What to work on
Looking through the data, please report how many lines contain the string "hblock", giving nothing but the number.

Collected data entries
____

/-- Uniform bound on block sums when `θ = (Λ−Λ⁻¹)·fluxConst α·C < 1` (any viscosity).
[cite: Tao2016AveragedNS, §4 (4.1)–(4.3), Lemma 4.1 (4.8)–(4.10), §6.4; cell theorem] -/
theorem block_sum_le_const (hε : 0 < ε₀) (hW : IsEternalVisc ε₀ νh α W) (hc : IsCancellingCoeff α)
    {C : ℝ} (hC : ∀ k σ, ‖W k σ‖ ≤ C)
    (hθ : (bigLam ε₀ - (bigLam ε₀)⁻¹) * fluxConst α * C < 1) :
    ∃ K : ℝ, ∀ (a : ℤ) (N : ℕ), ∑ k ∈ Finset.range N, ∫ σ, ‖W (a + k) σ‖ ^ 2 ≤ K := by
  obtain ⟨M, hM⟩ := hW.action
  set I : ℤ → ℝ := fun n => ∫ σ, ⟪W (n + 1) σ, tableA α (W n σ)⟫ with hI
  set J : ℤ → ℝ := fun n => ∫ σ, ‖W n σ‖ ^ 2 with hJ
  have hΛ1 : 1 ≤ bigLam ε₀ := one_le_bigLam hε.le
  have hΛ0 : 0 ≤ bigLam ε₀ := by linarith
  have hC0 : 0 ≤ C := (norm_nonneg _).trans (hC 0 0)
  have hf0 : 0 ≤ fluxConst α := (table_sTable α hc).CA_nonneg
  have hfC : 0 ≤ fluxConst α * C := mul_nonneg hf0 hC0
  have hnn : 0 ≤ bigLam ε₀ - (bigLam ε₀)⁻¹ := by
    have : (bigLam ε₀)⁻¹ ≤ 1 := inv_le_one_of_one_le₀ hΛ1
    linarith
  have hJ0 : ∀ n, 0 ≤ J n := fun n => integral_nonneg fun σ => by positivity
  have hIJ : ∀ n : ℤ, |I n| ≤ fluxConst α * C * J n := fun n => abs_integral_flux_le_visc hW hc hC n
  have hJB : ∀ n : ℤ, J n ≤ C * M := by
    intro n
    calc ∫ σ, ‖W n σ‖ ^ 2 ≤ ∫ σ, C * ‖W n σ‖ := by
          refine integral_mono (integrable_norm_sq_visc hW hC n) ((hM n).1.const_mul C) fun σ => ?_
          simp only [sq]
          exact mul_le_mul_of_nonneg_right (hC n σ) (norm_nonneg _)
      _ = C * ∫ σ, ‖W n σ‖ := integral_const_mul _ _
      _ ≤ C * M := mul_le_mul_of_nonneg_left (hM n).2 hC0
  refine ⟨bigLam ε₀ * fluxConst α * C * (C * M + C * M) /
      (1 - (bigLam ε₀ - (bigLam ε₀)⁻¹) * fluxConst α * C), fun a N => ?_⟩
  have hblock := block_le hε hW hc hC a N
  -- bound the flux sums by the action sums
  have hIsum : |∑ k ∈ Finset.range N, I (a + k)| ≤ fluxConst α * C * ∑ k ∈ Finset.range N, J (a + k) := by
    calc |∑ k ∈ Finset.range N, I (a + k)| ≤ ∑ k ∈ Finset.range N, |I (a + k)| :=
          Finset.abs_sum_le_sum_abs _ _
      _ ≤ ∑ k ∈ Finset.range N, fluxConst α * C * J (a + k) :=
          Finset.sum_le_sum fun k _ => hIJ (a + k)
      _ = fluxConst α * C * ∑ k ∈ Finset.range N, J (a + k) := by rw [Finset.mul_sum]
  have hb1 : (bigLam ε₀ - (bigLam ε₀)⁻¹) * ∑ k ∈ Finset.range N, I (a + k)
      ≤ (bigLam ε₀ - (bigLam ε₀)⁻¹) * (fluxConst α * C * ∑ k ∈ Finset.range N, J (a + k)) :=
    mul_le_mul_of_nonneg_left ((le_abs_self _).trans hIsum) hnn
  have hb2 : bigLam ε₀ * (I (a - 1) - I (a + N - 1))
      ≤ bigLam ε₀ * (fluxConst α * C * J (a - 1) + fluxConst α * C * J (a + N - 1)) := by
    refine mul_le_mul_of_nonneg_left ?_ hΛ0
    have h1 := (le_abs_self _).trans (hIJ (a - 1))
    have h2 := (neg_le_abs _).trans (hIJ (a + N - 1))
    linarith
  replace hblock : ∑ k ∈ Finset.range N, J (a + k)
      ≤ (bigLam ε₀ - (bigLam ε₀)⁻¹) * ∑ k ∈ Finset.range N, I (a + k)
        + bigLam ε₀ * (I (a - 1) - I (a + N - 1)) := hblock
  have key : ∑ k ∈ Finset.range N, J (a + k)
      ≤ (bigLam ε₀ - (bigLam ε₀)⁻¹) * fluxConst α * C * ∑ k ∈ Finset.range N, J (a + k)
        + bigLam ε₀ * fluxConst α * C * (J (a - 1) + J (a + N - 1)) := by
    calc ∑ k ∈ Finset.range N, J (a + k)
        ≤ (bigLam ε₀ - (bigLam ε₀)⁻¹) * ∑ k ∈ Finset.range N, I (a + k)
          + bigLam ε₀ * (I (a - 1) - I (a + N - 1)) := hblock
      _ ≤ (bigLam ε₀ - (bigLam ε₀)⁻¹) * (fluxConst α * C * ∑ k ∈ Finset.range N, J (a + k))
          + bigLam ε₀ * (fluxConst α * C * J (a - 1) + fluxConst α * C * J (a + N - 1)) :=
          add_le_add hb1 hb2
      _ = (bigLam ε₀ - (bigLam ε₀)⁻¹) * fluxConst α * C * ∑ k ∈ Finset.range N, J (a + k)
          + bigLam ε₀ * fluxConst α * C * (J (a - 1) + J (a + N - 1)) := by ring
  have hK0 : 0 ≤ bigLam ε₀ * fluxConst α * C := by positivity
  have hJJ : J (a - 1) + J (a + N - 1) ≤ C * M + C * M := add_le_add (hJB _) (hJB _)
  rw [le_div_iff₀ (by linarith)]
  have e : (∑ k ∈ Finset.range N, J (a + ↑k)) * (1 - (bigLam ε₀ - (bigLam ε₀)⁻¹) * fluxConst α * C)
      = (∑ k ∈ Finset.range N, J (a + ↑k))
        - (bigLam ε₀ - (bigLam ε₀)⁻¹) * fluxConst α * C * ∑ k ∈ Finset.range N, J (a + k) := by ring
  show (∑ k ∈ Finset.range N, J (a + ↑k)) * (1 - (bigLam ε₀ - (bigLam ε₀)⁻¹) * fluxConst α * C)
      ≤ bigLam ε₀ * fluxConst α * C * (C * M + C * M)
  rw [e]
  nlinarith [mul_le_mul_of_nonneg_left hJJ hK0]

____

Response to this exercise
4